DeepTopPush: Simple and Scalable Method for Accuracy at the Top
This addresses the need for efficient classification in applications like information retrieval and drug testing, where manual postprocessing is expensive, though it is an incremental improvement on existing methods for known bottlenecks.
The paper tackles the problem of accuracy at the top in binary classification, where performance is evaluated only on a small number of relevant samples, by proposing DeepTopPush, a method that modifies stochastic gradient descent to handle non-decomposable loss functions. It demonstrates strong results, including detecting 46% malware at a false alarm rate of 10^{-5} in a real-world application.

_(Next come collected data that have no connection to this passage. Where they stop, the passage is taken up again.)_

/-!
# [EtTh] Prop. 4.2 (iii)/(iv): the roots-of-constants law AT AN ARBITRARY DOMAIN `A` on whose base `H_⊙` acts
# trivially — the `constantRootsAt` shape (binder `hL_A` of `unitRootsUpstairsAt_of_constantRootsAt`, `h₅` of
# abc-iut-L2-t4's `Prop42_iv_iso`, G-w4d044-1-at-`A_1` of [EtTh] Thm. 5.7's `_final_v3/_v4`) DISCHARGED over
# `B^temp(Π^tp_X)⁰` and at the faithful [FrdII] Def. 2.2 (ii) slot

S. Mochizuki, *The étale theta function and its Frobenioid-theoretic manifestations*, Publ. RIMS **45** (2009)
[MochizukiEtTh2009], §4, Prop. 4.2 (iii)/(iv), PDF p.90 L14–17 («it follows from the "`(N, H_⊙, f|_{A_N})`-saturated-ness"
condition … that the pull-back … of any element `∈ O^×(A_⊙)` … admits an `N`-th root»); Def. 4.1 p.86 («`H_⊙ ⊆ Π^tp_X` the
open subgroup determined by `A_⊙^bs`», (ii) «`H_A^bs ⊆ Aut_D(A^bs)` the image of `H_⊙`»).  S. Mochizuki, *The geometry of
Frobenioids II* [MochizukiFrdII2008], Rmk. 2.2.1 p.18.  [cite: MochizukiEtTh2009, Prop 4.2 p.90] [cite: MochizukiFrdII2008, Rmk 2.2.1 p.18]

abc-iut cell, layer L2, DAG nodes `EtTh:Prop4.2(iii)` / `EtTh:Prop4.2(iv)` (and the [EtTh] Thm. 5.7 consumer row
G-f123-1 «REDUCED-TO G-w4d044-1-at-A_1», abc-iut-L2-lead R596/R647; abc-iut-f-123 g6 21:23:41Z «WANT At-variant at
A := (R 1).AN … (H_⊙ acts over A_1^bs via α^bs)»); seat abc-iut-w4-d044 (gen 5).  PROOF-ONLY (0 `def`s; nothing landed is
edited or restated).  `Sec4Prop42SubHullClauses.lean` (this lineage, p466882) proved the roots-of-constants law `hL` for the
constants of `A_⊙` itself.  The SAME proof gives the law for the constants of ANY object `A` whose base `A^bs` is Galois and on
which `H_⊙` acts TRIVIALLY (`htriv : ∀ g̃ ∈ H_⊙, galoisSurj_{A^bs} g̃ = 1`, i.e. `H_A^bs = {1}` in the notation of Def. 4.1 (ii)
— e.g. `A = A_⊙`, or `A^bs ≅ A_⊙^bs` over `Π^tp_X`, or `A^bs` a quotient of `A_⊙^bs`): the deck transformations named by `H_⊙`
on any Galois `A″^bs ⟶ A^bs` then lie OVER `A^bs` (`galoisSurj_hom_comp_eq_of_hodot_trivial`, Def. 4.1 (ii) naturality +
normality of `H_⊙`), so a unit of `A″` carrying a pulled-back constant of `A` is fixed by their lifts and acquires its `N`-th
root from [FrdII] Rmk. 2.2.1 exactly as before:
* `Prop42Sub.constantRootsAt_mkOfConnectedTemperoid_of_invariantUnitRoots` (any slot `NH`): `hL_A` ⟸ `hroot_A` («`N`-th roots
  of `H_⊙`-invariant units of the Frobenius-trivial `NH`-saturated `A″` over `A`»);
* `Prop42Sub.invariantUnitRootsAt_of_def22Ctx`: `hroot_A` ⟸ `PadicKummer.SaturatedInvariantsAdmitRoots (def22Ctx A″) N` for
  the Frobenius-trivial `A″` over `A` (BY NAME) + the B2 context law `hact`;
* `Prop42Sub.constantRootsAt_mkOfConnectedTemperoid_faithful`: at the FAITHFUL slot (NH := «`def22Ctx A` is
  `(N, H)`-saturated», reading `Iff.rfl`) **`hL_A` ⟸ {`Φ` divisorial} ∪ {B2 data `haug`/`act`/`hact`} ∪ {[FrdII] Rmk. 2.2.1 at
  the instance BY NAME (`h221_A`)} ∪ {`htriv`}** — the shape consumed verbatim by `Prop42Sub.unitRootsUpstairsAt_of_constantRootsAt`
  (p457540) and by abc-iut-f-123's `hsurj_of_constantRootsAt_family` (p462665) at `A := A_1`.
HONEST LABEL: print takes the constants of `A_⊙` (p.90 L16); for a domain `A` with `H_A^bs ≠ {1}` the law is NOT claimed
here (a constant of such an `A` need not be `H_⊙`-invariant upstairs) — `htriv` is the exact scope.  HONEST FRAMING:
[EtTh]/[FrdII] are refereed prerequisite papers; typed ≠ proved for the binders; nothing here bears on, or takes a side on,
the disputed [IUTchIII] Cor. 3.12; nothing here asserts abc proved or refuted.
-/

noncomputable section
import Literature.Topology.FourManifolds.TrisectionsTopHeightBot
import Literature.Topology.FourManifolds.TrisectionsSectorWeight
import HarnessLib

/-!
# The second sector's function: definition, smoothness on the band, and its local forms

Topic `Literature/Topology/FourManifolds`; step E4c (part ii-a) of a Morse-theoretic
construction of Gay–Kirby's trisection for the fact seat
`provefact-Literature.Topology.FourManifolds.exists_isBalancedGKTrisection` (Gay–Kirby 2016,
Thm. 4 via §4, Lemma 14).  Everything in this file is **proved**; the definitions are explicit.

The function of the second sector `X₂ = {0 ≤ s ≤ T}` (`s = f - a`, `T = T_bot` the top height
of `TrisectionsTopHeightBot.lean`) is

  `ψ₂ = 1 - C · s · (T - s) · W · R`

with the weight `W` and the radial correction `R` of `TrisectionsSectorWeight.lean`
(`HandleBoxes.psiTwo`).  This file proves that `Ψ₂ = s (T - s) W R` is smooth on the band
(`contMDiffAt_psiTwoRaw`) and identifies it locally with the explicit recipes of the three
regimes of the critical-point analysis:

* **flow-rule region** (plateau of the band, hitting points, `P_j > 2P₁`, `A_j > a_R/2`,
  `A_j > a_R'` on the chart domains): `T = h₂(φ̄)`, `W = w(φ̄)`, `R = 1` near the point, so
  `Ψ₂ = Γ₂(φ̄, f)` near it with `Γ₂(p, q) = (q - a)(h₂(p) - (q - a)) w(p)`
  (`psiTwoRaw_eventuallyEq_flowRule`);
* the identities `T = T_P(P_j)` on `source_j ∩ {P_j < 2P_sw}` (plateau) and `W = w(c₀ 𝒯(coord_j))`
  on `source_j ∩ {a_R/2 < A_j < η}` (band), `R = 1` on `{A_j ≥ a_R'}` — the inputs of the
  tube-saturation and chart-zone regimes (`topHeightBot_eq_TP`, `weight_eq_w_tube`).

## References

* D. Gay, R. Kirby, *Trisecting 4-manifolds*, Geom. Topol. 20 (2016), §4, Lemma 14. [GayKirby2016]
* J. Milnor, *Lectures on the h-cobordism theorem* (1965), Def. 3.1, Thm. 3.12, Thm. 4.1. [MilnorHCobordism1965]
-/

open scoped Manifold ContDiff Topology
open Set Function Filter Metric

noncomputable section

universe u

namespace Literature.Topology.FourManifolds

open Flow

/-- Local notation: `𝔼 n` is the model Euclidean space `EuclideanSpace ℝ (Fin n)`. -/
local notation "𝔼 " n:arg => EuclideanSpace ℝ (Fin n)

variable {X : Type u} [TopologicalSpace X] [T2Space X] [CompactSpace X] [ChartedSpace (𝔼 4) X]
  [IsManifold (𝓡 4) ∞ X]
  {f : X → ℝ} {ξ : Π x : X, TangentSpace (𝓡 4) x} {a η : ℝ} {ι : Type} [Fintype ι]
  (H : HandleBoxes f ξ a η ι)
  {hξ : ContMDiff (𝓡 4) (𝓡 4).tangent ∞ fun x => (⟨x, ξ x⟩ : TangentBundle (𝓡 4) X)}
  {h : IsRegularLevel (𝓡 4) f a} {φ : RegularLevel h → ℝ} {h₂ TP χlo χhi w ρ R₀ : ℝ → ℝ}
  {Spl Sbot Smin Psw c₀ ε κ aR : ℝ}

namespace HandleBoxes

/-! ### Definition and smoothness -/

/-- **`Ψ₂ = s · (T - s) · W · R`.** [cite: GayKirby2016, §4, Lemma 14] -/
def psiTwoRaw (hξ : ContMDiff (𝓡 4) (𝓡 4).tangent ∞ fun x => (⟨x, ξ x⟩ : TangentBundle (𝓡 4) X))
    (h : IsRegularLevel (𝓡 4) f a) (φ : RegularLevel h → ℝ) (h₂ TP χlo χhi w ρ R₀ : ℝ → ℝ)
    (Spl Sbot Smin Psw c₀ ε κ aR : ℝ) (z : X) : ℝ :=
  (f z - a) * (H.topHeightBot hξ h φ h₂ TP χlo χhi Spl Sbot Smin Psw z - (f z - a)) *
    H.weight hξ h φ w ρ c₀ ε κ aR z * H.radial R₀ z

/-- **The second sector's function `ψ₂ = 1 - C Ψ₂`.** [cite: GayKirby2016, §4, Lemma 14] -/
def psiTwo (hξ : ContMDiff (𝓡 4) (𝓡 4).tangent ∞ fun x => (⟨x, ξ x⟩ : TangentBundle (𝓡 4) X))
    (h : IsRegularLevel (𝓡 4) f a) (φ : RegularLevel h → ℝ) (h₂ TP χlo χhi w ρ R₀ : ℝ → ℝ)
    (Spl Sbot Smin Psw c₀ ε κ aR C : ℝ) (z : X) : ℝ :=
  1 - C * H.psiTwoRaw hξ h φ h₂ TP χlo χhi w ρ R₀ Spl Sbot Smin Psw c₀ ε κ aR z

/-- **`Ψ₂` is smooth on the band** (where `T`, `W`, `R` are). [cite: GayKirby2016, §4, Lemma 14] -/
theorem contMDiffAt_psiTwoRaw (hfM : IsMorse (𝓡 4) f)
    (hT : ContMDiff (𝓡 4) 𝓘(ℝ, ℝ) ∞ (H.topHeightBot hξ h φ h₂ TP χlo χhi Spl Sbot Smin Psw))
    {z : X} (hW : ContMDiffAt (𝓡 4) 𝓘(ℝ, ℝ) ∞ (H.weight hξ h φ w ρ c₀ ε κ aR) z)
    (hR : ContMDiffAt (𝓡 4) 𝓘(ℝ, ℝ) ∞ (H.radial R₀) z) :
    ContMDiffAt (𝓡 4) 𝓘(ℝ, ℝ) ∞ (H.psiTwoRaw hξ h φ h₂ TP χlo χhi w ρ R₀ Spl Sbot Smin Psw c₀ ε κ aR) z := by
  have hs : ContMDiffAt (𝓡 4) 𝓘(ℝ, ℝ) ∞ (fun z => f z - a) z := (hfM.contMDiff z).sub contMDiffAt_const
  exact ((hs.mul ((hT z).sub hs)).mul hW).mul hR

/-- `ψ₂` is smooth where `Ψ₂` is. [folklore] -/
theorem contMDiffAt_psiTwo {C : ℝ} {z : X}
    (hΨ : ContMDiffAt (𝓡 4) 𝓘(ℝ, ℝ) ∞ (H.psiTwoRaw hξ h φ h₂ TP χlo χhi w ρ R₀ Spl Sbot Smin Psw c₀ ε κ aR) z) :
    ContMDiffAt (𝓡 4) 𝓘(ℝ, ℝ) ∞ (H.psiTwo hξ h φ h₂ TP χlo χhi w ρ R₀ Spl Sbot Smin Psw c₀ ε κ aR C) z :=
  contMDiffAt_const.sub (contMDiffAt_const.mul hΨ)

/-! ### The weight and the radial correction near a point off the chart zones -/

/-- **`W = w(φ̄)` near a band point all of whose chart coordinates have `A_j > a_R/2`** (the
two recipes agree on the shell). [cite: GayKirby2016, §4, Lemma 14] -/
theorem weight_eventuallyEq_w_flowLift (hgl : IsGradientLike (𝓡 4) f ξ) (hfM : IsMorse (𝓡 4) f)
    (hε : 0 ≤ ε) (hκ : 0 ≤ κ) {δ' : ℝ} (haR2 : 2 * aR ≤ η)
    (hρ : ∀ A, aR / 2 ≤ A → A ≤ 2 * aR → ρ A = A⁻¹)
    (hκδ : κ / η * (2 * aR) * (2 * η) < 2 * δ')
    (hφ : ∀ j (y : RegularLevel h), y.1 ∈ (H.box j).chart.source →
      TubeModel.tube ε κ η ((H.box j).coord y.1) < 1 + 2 * δ' →
      φ y = c₀ * TubeModel.tube ε κ η ((H.box j).coord y.1))
    {z : X} (hf₂ : f z < a + 2 * η) (hA : ∀ j, z ∈ (H.box j).chart.source → aR / 2 < H.A j z) :
    H.weight hξ h φ w ρ c₀ ε κ aR =ᶠ[𝓝 z] fun z' => w (flowLift hξ h φ z') := by
  have hη := H.eta_pos
  have hcontf : Continuous f := hfM.contMDiff.continuous
  have hband : ∀ᶠ w' in 𝓝 z, f w' < a + 2 * η := hcontf.continuousAt.eventually (Iio_mem_nhds hf₂)
  -- for each `i`, near `z`: `w' ∈ zone aR i → weight w' = w (φ̄ w')`
  have hev : ∀ i, ∀ᶠ w' in 𝓝 z, w' ∈ H.zone aR i →
      w (c₀ * H.tubeHat ε κ ρ i w') = w (flowLift hξ h φ w') := by
    intro i
    by_cases hi : z ∈ (H.box i).chart.source
    · have hcA : ContinuousAt (H.A i) z :=
        (H.continuousOn_A i).continuousAt ((H.box i).chart.open_source.mem_nhds hi)
      filter_upwards [hcA.eventually (Ioi_mem_nhds (hA i hi)), hband] with w' hA'' hf' hzone
      have hA' : aR / 2 < H.A i w' := hA''
      have hAlt : H.A i w' < aR := hzone.2
      have hApos : 0 < H.A i w' := by linarith [hA'.le, show 0 < aR by linarith]
      have hP : κ / η * H.P i w' < 2 * δ' := by
        have hB : H.B i w' < 2 * η := by have := H.apply_eq hzone.1; linarith [H.A_nonneg i w']
        have hPle : H.P i w' ≤ 2 * aR * (2 * η) := by
          rw [P_def]; exact mul_le_mul (by linarith) hB.le (H.B_nonneg i w') (by linarith)
        have h1 := mul_le_mul_of_nonneg_left hPle (div_nonneg hκ hη.le)
        linarith
      exact (H.w_flowLift_eq_of_mem_shell hgl hfM hε hφ hzone.1 (by linarith) hApos hf' hP
        (hρ _ (le_of_lt hA') (by linarith))).symm
    · filter_upwards [H.eventually_not_mem_zone_of_not_mem_source (show aR ≤ η by linarith) hcontf hi hf₂] with w' hw' hzone
      exact absurd hzone hw'
  filter_upwards [Filter.eventually_all.2 hev] with w' hw'
  by_cases hz : ∃ j, w' ∈ H.zone aR j
  · obtain ⟨j, hj⟩ := hz
    rw [H.weight_of_mem_zone hj, hw' j hj]
  · push Not at hz
    exact H.weight_of_forall_not_mem hz

omit [CompactSpace X] [IsManifold (𝓡 4) ∞ X] in
/-- **`R = 1` near a band point all of whose chart coordinates have `A_j > a_R'`.** [folklore] -/
theorem radial_eventuallyEq_one (hfM : IsMorse (𝓡 4) f) {aR' : ℝ} (haR' : aR' ≤ η)
    (hR₀ : ∀ A, aR' ≤ A → R₀ A = 1) {z : X} (hf₂ : f z < a + 2 * η)
    (hA : ∀ j, z ∈ (H.box j).chart.source → aR' < H.A j z) :
    H.radial R₀ =ᶠ[𝓝 z] fun _ => (1 : ℝ) := by
  have hcontf : Continuous f := hfM.contMDiff.continuous
  have hev : ∀ i, ∀ᶠ w' in 𝓝 z, w' ∈ (H.box i).chart.source → aR' ≤ H.A i w' := by
    intro i
    by_cases hi : z ∈ (H.box i).chart.source
    · have hcA : ContinuousAt (H.A i) z :=
        (H.continuousOn_A i).continuousAt ((H.box i).chart.open_source.mem_nhds hi)
      filter_upwards [hcA.eventually (Ioi_mem_nhds (hA i hi))] with w' hw' _
      exact le_of_lt hw'
    · filter_upwards [H.eventually_not_mem_zone_of_not_mem_source haR' hcontf hi hf₂] with w' hw' hsrc
      by_contra hlt; push Not at hlt; exact hw' ⟨hsrc, hlt⟩
  filter_upwards [Filter.eventually_all.2 hev] with w' hw'
  exact H.radial_eq_one_of_le hR₀ hw'

/-! ### The top height near a point off the switch cores -/

/-- **`T_bot = h₂(φ̄)` near a hitting point of the plateau all of whose chart coordinates have
`P_j > 2P₁`** (off the switch sets `T_raw = satLift h₂`; on the collar both are the plateau
value). [cite: GayKirby2016, §4, Lemma 14] -/
theorem topHeightBot_eventuallyEq_h₂_flowLift (hgl : IsGradientLike (𝓡 4) f ξ) (hfM : IsMorse (𝓡 4) f)
    {P₁ v₁ : ℝ} (hPsw0 : 0 < Psw) (hPsw : 2 * Psw ≤ η ^ 2)
    (hTP₂ : ∀ P, 2 * P₁ ≤ P → TP P = Spl) (hh₂v : ∀ t ≤ v₁, h₂ t = Spl)
    (hφv : ∀ j (y : RegularLevel h), y.1 ∈ (H.box j).chart.source → H.P j y.1 < 2 * Psw → φ y ≤ v₁)
    {z : X} (hf₁ : a - η < f z) (hf₂ : f z < a + 2 * η) (hhit : Hits (flowθ hξ) f a z)
    (hplateau : ∀ᶠ s in 𝓝 (f z - a), χlo s = 1 ∧ χhi s = 1)
    (hP : ∀ j, z ∈ (H.box j).chart.source → 2 * P₁ < H.P j z) :
    H.topHeightBot hξ h φ h₂ TP χlo χhi Spl Sbot Smin Psw =ᶠ[𝓝 z] fun z' => h₂ (flowLift hξ h φ z') := by
  have hcontf : Continuous f := hfM.contMDiff.continuous
  have hband : ∀ᶠ w' in 𝓝 z, a - η < f w' ∧ f w' < a + 2 * η :=
    (hcontf.continuousAt.eventually (Ioo_mem_nhds hf₁ hf₂)).mono fun w hw => hw
  have hs : Tendsto (fun w' => f w' - a) (𝓝 z) (𝓝 (f z - a)) := (hcontf.continuousAt.sub continuousAt_const).tendsto
  have hpl : ∀ᶠ w' in 𝓝 z, χlo (f w' - a) = 1 ∧ χhi (f w' - a) = 1 := hs.eventually hplateau
  have hhits : ∀ᶠ w' in 𝓝 z, Hits (flowθ hξ) f a w' :=
    (hgl.isOpen_setOf_hits hfM hξ h.forall_not_isMCriticalPt).mem_nhds hhit
  -- for each `i`, near `z`: the raw top height is `h₂(φ̄)` whether in `swSet i` or not
  have hev : ∀ i, ∀ᶠ w' in 𝓝 z, Hits (flowθ hξ) f a w' → a - η < f w' → f w' < a + 2 * η →
      w' ∈ H.swSet Psw i → TP (H.P i w') = h₂ (flowLift hξ h φ w') := by
    intro i
    by_cases hi : z ∈ (H.box i).chart.source
    · have hcP : ContinuousAt (H.P i) z :=
        (H.continuousOn_P i).continuousAt ((H.box i).chart.open_source.mem_nhds hi)
      filter_upwards [hcP.eventually (Ioi_mem_nhds (hP i hi))] with w' hw'' hh hf₁' hf₂' hsw
      have hw' : 2 * P₁ < H.P i w' := hw''
      have hlt : H.P i w' < 2 * Psw := by linarith [hsw.2]
      rw [hTP₂ _ (le_of_lt hw'), hh₂v _ (H.flowLift_le_of_P_lt hgl hfM hPsw (hφv i) hsw.1 hlt hf₁' hf₂' hh)]
    · filter_upwards [H.eventually_not_mem_swSet_of_not_mem_source (show Psw ≤ η ^ 2 by nlinarith) hcontf hi hf₁ hf₂]
        with w' hw' _ _ _ hsw
      exact absurd hsw hw'
  filter_upwards [Filter.eventually_all.2 hev, hband, hpl, hhits] with w' hw' hwf hwpl hwh
  rw [H.topHeightBot_of_eq_one hwpl.1 hwpl.2]
  by_cases hsw : ∃ j, w' ∈ H.swSet Psw j
  · obtain ⟨j, hj⟩ := hsw
    rw [H.topRaw_of_mem_swSet hj, hw' j hwh hwf.1 hwf.2 hj]
  · push Not at hsw
    rw [H.topRaw_of_forall_not_mem_of_hits hsw hwh]

/-! ### The flow-rule form of `Ψ₂` -/

/-- **In the flow-rule region `Ψ₂ = Γ₂(φ̄, f)` near the point**, with
`Γ₂(p, q) = (q - a) (h₂(p) - (q - a)) w(p)`. [cite: GayKirby2016, §4, Lemma 14] -/
theorem psiTwoRaw_eventuallyEq_flowRule (hgl : IsGradientLike (𝓡 4) f ξ) (hfM : IsMorse (𝓡 4) f)
    (hε : 0 ≤ ε) (hκ : 0 ≤ κ) {δ' P₁ v₁ aR' : ℝ} (hPsw : 2 * Psw ≤ η ^ 2)
    (hTP₂ : ∀ P, 2 * P₁ ≤ P → TP P = Spl) (hh₂v : ∀ t ≤ v₁, h₂ t = Spl)
    (hφv : ∀ j (y : RegularLevel h), y.1 ∈ (H.box j).chart.source → H.P j y.1 < 2 * Psw → φ y ≤ v₁)
    (hPsw0 : 0 < Psw) (haR2 : 2 * aR ≤ η) (hρ : ∀ A, aR / 2 ≤ A → A ≤ 2 * aR → ρ A = A⁻¹)
    (hκδ : κ / η * (2 * aR) * (2 * η) < 2 * δ')
    (hφ : ∀ j (y : RegularLevel h), y.1 ∈ (H.box j).chart.source →
      TubeModel.tube ε κ η ((H.box j).coord y.1) < 1 + 2 * δ' →
      φ y = c₀ * TubeModel.tube ε κ η ((H.box j).coord y.1))
    (haR' : aR' ≤ η) (hR₀ : ∀ A, aR' ≤ A → R₀ A = 1)
    {z : X} (hf₁ : a - η < f z) (hf₂ : f z < a + 2 * η) (hhit : Hits (flowθ hξ) f a z)
    (hplateau : ∀ᶠ s in 𝓝 (f z - a), χlo s = 1 ∧ χhi s = 1)
    (hreg : ∀ j, z ∈ (H.box j).chart.source → 2 * P₁ < H.P j z ∧ aR / 2 < H.A j z ∧ aR' < H.A j z) :
    H.psiTwoRaw hξ h φ h₂ TP χlo χhi w ρ R₀ Spl Sbot Smin Psw c₀ ε κ aR =ᶠ[𝓝 z] fun z' =>
      (fun r : ℝ × ℝ => (r.2 - a) * (h₂ r.1 - (r.2 - a)) * w r.1) (flowLift hξ h φ z', f z') := by
  filter_upwards [H.topHeightBot_eventuallyEq_h₂_flowLift (Sbot := Sbot) (Smin := Smin) hgl hfM hPsw0 hPsw hTP₂ hh₂v hφv
      hf₁ hf₂ hhit hplateau fun j hj => (hreg j hj).1,
    H.weight_eventuallyEq_w_flowLift hgl hfM hε hκ haR2 hρ hκδ hφ hf₂ fun j hj => (hreg j hj).2.1,
    H.radial_eventuallyEq_one hfM haR' hR₀ hf₂ fun j hj => (hreg j hj).2.2] with z' hT hW hR
  have hW' : H.weight hξ h φ w ρ c₀ ε κ aR z' = w (flowLift hξ h φ z') := hW
  have hT' : H.topHeightBot hξ h φ h₂ TP χlo χhi Spl Sbot Smin Psw z' = h₂ (flowLift hξ h φ z') := hT
  have hR' : H.radial R₀ z' = 1 := hR
  simp only [psiTwoRaw, hT', hW', hR', mul_one]

end HandleBoxes

end Literature.Topology.FourManifolds

end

Accuracy at the top is a special class of binary classification problems where the performance is evaluated only on a small number of relevant (top) samples. Applications include information retrieval systems or processes with manual (expensive) postprocessing. This leads to minimizing the number of irrelevant samples above a threshold. We consider classifiers in the form of an arbitrary (deep) network and propose a new method DeepTopPush for minimizing the loss function at the top. Since the threshold depends on all samples, the problem is non-decomposable. We modify the stochastic gradient descent to handle the non-decomposability in an end-to-end training manner and propose a way to estimate the threshold only from values on the current minibatch and one delayed value. We demonstrate the excellent performance of DeepTopPush on visual recognition datasets and two real-world applications. The first one selects a small number of molecules for further drug testing. The second one uses real malware data, where we detected 46\% malware at an extremely low false alarm rate of $10^{-5}$.